### ACTIVITY
Where the records below reach the line containing "IwaniecConversations2006, §5] -/", start transcribing, and end with the line containing "(hd : 10 ^ 4 ≤ d)", exactly and with nothing else added.

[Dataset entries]
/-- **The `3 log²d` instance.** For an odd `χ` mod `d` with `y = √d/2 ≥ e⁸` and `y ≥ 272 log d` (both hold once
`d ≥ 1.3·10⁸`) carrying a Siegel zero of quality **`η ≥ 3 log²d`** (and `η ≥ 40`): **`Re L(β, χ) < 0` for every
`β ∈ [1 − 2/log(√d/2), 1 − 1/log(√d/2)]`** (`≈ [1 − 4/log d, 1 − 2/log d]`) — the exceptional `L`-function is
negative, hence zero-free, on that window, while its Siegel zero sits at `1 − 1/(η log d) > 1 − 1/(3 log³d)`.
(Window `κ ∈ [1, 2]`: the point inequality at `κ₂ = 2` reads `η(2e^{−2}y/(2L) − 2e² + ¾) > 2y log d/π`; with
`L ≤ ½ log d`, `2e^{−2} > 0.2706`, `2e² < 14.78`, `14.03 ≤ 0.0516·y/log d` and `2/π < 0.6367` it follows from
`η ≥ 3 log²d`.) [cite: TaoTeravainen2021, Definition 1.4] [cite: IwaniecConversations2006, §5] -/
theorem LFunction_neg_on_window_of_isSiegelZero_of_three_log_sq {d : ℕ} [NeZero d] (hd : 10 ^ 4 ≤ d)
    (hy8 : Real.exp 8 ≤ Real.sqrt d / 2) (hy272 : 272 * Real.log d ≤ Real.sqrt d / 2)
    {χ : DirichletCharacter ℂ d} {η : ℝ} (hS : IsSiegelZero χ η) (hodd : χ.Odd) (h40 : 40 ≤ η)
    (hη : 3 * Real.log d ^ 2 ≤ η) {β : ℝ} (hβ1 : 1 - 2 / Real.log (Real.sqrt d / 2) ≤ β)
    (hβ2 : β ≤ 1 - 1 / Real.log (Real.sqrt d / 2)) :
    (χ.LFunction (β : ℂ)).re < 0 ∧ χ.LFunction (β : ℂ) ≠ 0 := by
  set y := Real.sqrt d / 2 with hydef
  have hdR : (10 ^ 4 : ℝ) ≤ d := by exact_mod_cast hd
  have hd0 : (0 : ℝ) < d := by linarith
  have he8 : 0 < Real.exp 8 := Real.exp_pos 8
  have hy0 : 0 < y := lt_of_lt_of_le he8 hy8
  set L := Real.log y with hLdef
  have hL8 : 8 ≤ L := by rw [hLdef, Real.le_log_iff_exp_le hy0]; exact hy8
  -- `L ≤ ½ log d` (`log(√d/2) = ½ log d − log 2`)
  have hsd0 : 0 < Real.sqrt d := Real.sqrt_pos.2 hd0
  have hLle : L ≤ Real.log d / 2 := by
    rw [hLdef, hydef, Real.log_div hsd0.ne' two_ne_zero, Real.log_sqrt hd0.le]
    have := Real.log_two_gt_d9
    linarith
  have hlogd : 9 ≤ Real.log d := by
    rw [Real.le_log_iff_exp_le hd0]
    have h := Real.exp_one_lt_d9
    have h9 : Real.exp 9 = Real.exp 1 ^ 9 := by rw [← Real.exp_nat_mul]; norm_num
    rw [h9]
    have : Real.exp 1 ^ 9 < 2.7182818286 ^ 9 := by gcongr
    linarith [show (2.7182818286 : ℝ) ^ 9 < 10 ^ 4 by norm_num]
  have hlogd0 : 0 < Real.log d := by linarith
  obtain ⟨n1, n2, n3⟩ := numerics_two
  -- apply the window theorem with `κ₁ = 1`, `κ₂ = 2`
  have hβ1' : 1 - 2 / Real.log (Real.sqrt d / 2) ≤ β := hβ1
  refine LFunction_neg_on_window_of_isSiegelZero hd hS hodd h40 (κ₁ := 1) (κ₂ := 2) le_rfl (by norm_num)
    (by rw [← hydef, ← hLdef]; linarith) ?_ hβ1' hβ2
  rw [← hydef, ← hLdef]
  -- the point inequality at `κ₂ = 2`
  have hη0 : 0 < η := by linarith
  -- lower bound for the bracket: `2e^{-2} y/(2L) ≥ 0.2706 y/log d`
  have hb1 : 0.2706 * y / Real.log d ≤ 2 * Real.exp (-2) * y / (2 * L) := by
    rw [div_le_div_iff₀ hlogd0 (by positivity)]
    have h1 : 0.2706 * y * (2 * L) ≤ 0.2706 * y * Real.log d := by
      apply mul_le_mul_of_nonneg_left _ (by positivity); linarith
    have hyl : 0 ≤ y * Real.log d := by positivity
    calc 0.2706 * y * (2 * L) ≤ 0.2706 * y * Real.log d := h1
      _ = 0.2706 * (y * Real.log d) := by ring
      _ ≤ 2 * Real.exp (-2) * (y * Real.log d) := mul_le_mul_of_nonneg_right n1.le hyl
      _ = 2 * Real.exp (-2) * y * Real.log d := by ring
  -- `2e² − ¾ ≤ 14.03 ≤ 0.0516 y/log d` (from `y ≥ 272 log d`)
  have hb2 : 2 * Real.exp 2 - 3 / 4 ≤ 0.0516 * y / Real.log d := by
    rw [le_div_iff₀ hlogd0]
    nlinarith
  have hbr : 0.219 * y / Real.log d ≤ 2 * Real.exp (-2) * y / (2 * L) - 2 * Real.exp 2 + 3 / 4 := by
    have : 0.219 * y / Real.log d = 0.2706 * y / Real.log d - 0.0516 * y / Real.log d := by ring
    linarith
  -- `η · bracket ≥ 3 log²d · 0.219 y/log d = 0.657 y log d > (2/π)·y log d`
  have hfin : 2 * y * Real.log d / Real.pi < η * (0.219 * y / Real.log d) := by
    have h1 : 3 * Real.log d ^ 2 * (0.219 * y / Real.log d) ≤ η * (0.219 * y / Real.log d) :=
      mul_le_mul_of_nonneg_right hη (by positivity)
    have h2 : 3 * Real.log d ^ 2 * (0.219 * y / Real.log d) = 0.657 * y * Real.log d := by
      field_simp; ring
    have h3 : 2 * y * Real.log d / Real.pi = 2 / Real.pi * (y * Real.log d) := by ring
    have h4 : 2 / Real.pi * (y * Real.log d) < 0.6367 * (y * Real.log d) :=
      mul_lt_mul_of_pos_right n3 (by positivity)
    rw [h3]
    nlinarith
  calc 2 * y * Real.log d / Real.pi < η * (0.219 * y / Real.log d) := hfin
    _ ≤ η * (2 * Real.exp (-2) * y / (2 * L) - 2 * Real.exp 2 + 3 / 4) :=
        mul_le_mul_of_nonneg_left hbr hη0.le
...
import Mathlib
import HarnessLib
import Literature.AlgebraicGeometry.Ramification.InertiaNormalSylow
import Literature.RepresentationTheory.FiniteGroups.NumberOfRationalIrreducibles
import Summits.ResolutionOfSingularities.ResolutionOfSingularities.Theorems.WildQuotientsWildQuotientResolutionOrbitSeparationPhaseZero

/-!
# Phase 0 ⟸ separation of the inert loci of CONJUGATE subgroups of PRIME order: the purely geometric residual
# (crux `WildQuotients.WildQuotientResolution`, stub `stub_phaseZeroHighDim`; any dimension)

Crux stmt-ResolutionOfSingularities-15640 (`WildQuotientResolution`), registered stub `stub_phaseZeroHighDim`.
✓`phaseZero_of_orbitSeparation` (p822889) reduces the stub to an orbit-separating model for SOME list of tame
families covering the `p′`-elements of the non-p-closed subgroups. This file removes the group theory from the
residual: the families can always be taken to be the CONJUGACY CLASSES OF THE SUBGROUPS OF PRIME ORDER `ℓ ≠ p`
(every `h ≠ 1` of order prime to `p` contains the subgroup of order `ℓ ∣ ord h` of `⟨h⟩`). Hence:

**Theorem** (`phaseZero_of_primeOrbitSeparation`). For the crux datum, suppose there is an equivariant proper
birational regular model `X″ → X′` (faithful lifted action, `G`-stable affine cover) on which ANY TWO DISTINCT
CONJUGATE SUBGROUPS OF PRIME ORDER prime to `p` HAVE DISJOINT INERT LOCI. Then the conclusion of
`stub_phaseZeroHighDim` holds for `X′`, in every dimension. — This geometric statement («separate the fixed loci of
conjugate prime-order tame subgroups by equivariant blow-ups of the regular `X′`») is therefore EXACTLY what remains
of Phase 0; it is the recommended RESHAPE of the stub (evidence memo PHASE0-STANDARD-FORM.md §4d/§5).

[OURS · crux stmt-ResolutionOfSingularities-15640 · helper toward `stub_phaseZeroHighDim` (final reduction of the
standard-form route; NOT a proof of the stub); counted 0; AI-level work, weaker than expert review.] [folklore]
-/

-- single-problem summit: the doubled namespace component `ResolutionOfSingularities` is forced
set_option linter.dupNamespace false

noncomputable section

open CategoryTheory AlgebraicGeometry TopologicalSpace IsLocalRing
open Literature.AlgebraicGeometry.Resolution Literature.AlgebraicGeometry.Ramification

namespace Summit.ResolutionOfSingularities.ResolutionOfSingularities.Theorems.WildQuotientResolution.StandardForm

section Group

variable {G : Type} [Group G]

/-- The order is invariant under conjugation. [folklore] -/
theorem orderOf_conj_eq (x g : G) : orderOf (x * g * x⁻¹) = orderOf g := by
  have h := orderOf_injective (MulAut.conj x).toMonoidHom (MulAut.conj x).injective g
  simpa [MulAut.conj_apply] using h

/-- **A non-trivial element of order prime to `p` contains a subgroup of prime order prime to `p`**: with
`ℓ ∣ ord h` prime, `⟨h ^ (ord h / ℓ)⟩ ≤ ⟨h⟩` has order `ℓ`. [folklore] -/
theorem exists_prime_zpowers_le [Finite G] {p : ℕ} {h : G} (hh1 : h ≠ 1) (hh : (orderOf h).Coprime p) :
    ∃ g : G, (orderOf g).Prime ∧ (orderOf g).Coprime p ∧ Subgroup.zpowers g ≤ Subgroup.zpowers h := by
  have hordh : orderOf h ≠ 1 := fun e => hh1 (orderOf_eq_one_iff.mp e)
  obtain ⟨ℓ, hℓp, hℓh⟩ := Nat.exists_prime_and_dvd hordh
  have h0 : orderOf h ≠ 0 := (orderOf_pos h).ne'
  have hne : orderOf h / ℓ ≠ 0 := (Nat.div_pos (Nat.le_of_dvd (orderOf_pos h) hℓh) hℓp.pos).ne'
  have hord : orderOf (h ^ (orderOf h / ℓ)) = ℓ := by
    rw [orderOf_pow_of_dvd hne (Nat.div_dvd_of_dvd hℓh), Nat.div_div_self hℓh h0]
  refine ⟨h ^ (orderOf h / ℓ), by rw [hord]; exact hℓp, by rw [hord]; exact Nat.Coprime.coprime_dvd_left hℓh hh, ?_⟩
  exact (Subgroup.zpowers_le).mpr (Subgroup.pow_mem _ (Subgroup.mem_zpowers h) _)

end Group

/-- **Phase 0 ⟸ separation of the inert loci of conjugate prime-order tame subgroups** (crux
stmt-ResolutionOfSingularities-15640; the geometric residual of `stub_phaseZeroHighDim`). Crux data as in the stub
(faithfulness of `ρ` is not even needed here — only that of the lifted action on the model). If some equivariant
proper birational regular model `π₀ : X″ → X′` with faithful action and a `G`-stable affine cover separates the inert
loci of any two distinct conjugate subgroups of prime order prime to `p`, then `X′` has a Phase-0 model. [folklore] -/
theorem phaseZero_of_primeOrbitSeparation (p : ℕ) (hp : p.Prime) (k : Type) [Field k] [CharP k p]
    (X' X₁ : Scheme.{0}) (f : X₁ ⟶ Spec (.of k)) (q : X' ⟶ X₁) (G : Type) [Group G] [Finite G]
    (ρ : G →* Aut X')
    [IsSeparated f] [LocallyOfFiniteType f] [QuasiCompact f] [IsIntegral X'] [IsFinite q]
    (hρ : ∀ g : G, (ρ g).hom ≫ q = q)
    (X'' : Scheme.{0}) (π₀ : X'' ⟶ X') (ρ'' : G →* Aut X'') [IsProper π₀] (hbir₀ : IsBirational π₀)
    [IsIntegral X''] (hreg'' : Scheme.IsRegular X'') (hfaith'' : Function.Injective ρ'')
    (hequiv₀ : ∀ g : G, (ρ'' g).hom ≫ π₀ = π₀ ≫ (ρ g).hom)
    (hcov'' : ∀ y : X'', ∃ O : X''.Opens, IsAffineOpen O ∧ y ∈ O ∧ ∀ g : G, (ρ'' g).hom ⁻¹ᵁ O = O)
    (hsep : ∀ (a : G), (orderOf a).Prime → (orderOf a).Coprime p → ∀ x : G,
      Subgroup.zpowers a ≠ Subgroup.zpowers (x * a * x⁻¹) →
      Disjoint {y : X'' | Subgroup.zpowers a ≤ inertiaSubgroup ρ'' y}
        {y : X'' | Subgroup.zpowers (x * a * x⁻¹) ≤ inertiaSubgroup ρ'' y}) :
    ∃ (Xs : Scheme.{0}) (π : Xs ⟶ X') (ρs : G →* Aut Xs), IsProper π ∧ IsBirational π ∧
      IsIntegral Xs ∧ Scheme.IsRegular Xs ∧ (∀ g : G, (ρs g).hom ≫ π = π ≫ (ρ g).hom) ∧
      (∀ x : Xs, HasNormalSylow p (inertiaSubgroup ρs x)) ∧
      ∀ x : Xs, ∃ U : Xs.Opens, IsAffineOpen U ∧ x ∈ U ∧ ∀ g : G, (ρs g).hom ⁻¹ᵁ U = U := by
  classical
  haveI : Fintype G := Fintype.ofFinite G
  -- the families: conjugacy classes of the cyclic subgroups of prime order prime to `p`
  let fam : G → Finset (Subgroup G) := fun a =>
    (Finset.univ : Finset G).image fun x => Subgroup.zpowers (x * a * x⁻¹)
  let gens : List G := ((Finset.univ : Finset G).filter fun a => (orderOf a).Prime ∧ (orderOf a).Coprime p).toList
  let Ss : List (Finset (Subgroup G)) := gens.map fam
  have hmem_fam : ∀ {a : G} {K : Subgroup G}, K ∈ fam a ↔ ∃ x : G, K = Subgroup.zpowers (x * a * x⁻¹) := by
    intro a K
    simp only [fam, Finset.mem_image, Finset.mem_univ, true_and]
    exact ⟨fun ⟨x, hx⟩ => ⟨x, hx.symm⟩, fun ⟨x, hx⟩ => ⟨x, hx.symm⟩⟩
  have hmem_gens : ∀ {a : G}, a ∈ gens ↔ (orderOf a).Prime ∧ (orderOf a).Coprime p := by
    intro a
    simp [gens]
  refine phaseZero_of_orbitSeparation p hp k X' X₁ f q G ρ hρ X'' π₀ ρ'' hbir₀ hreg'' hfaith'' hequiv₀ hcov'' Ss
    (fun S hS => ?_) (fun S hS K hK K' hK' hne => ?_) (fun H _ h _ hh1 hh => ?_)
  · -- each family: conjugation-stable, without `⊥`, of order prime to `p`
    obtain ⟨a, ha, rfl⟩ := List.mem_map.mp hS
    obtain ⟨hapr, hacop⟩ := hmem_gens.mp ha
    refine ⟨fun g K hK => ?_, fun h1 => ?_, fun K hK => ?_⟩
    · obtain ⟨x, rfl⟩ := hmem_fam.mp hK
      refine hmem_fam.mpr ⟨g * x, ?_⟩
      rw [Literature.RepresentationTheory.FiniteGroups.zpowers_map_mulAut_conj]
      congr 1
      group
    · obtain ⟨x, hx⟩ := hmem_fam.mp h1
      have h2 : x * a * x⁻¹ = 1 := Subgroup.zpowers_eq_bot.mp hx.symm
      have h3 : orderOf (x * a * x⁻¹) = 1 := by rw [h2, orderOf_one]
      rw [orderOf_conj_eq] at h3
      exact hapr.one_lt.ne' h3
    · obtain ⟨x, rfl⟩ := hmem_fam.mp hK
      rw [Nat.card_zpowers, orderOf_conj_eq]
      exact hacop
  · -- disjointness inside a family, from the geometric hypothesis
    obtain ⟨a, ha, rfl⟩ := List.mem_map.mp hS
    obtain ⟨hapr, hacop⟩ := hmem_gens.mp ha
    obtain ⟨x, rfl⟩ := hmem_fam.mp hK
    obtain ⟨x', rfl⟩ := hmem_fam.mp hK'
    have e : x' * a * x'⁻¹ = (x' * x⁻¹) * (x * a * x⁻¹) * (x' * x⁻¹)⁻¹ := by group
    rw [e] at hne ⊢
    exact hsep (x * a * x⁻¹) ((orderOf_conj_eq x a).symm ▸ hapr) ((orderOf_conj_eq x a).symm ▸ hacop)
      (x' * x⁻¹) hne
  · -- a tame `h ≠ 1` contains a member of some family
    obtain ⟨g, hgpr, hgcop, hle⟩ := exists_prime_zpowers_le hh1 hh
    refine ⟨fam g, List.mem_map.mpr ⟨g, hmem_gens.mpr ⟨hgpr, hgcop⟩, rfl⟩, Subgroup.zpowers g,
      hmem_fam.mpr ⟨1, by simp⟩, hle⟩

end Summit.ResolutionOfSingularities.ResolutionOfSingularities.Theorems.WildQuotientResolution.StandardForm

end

### FINISHED EXERCISE
`η ≥ 3 log²d`.) [cite: TaoTeravainen2021, Definition 1.4] [cite: IwaniecConversations2006, §5] -/
theorem LFunction_neg_on_window_of_isSiegelZero_of_three_log_sq {d : ℕ} [NeZero d] (hd : 10 ^ 4 ≤ d)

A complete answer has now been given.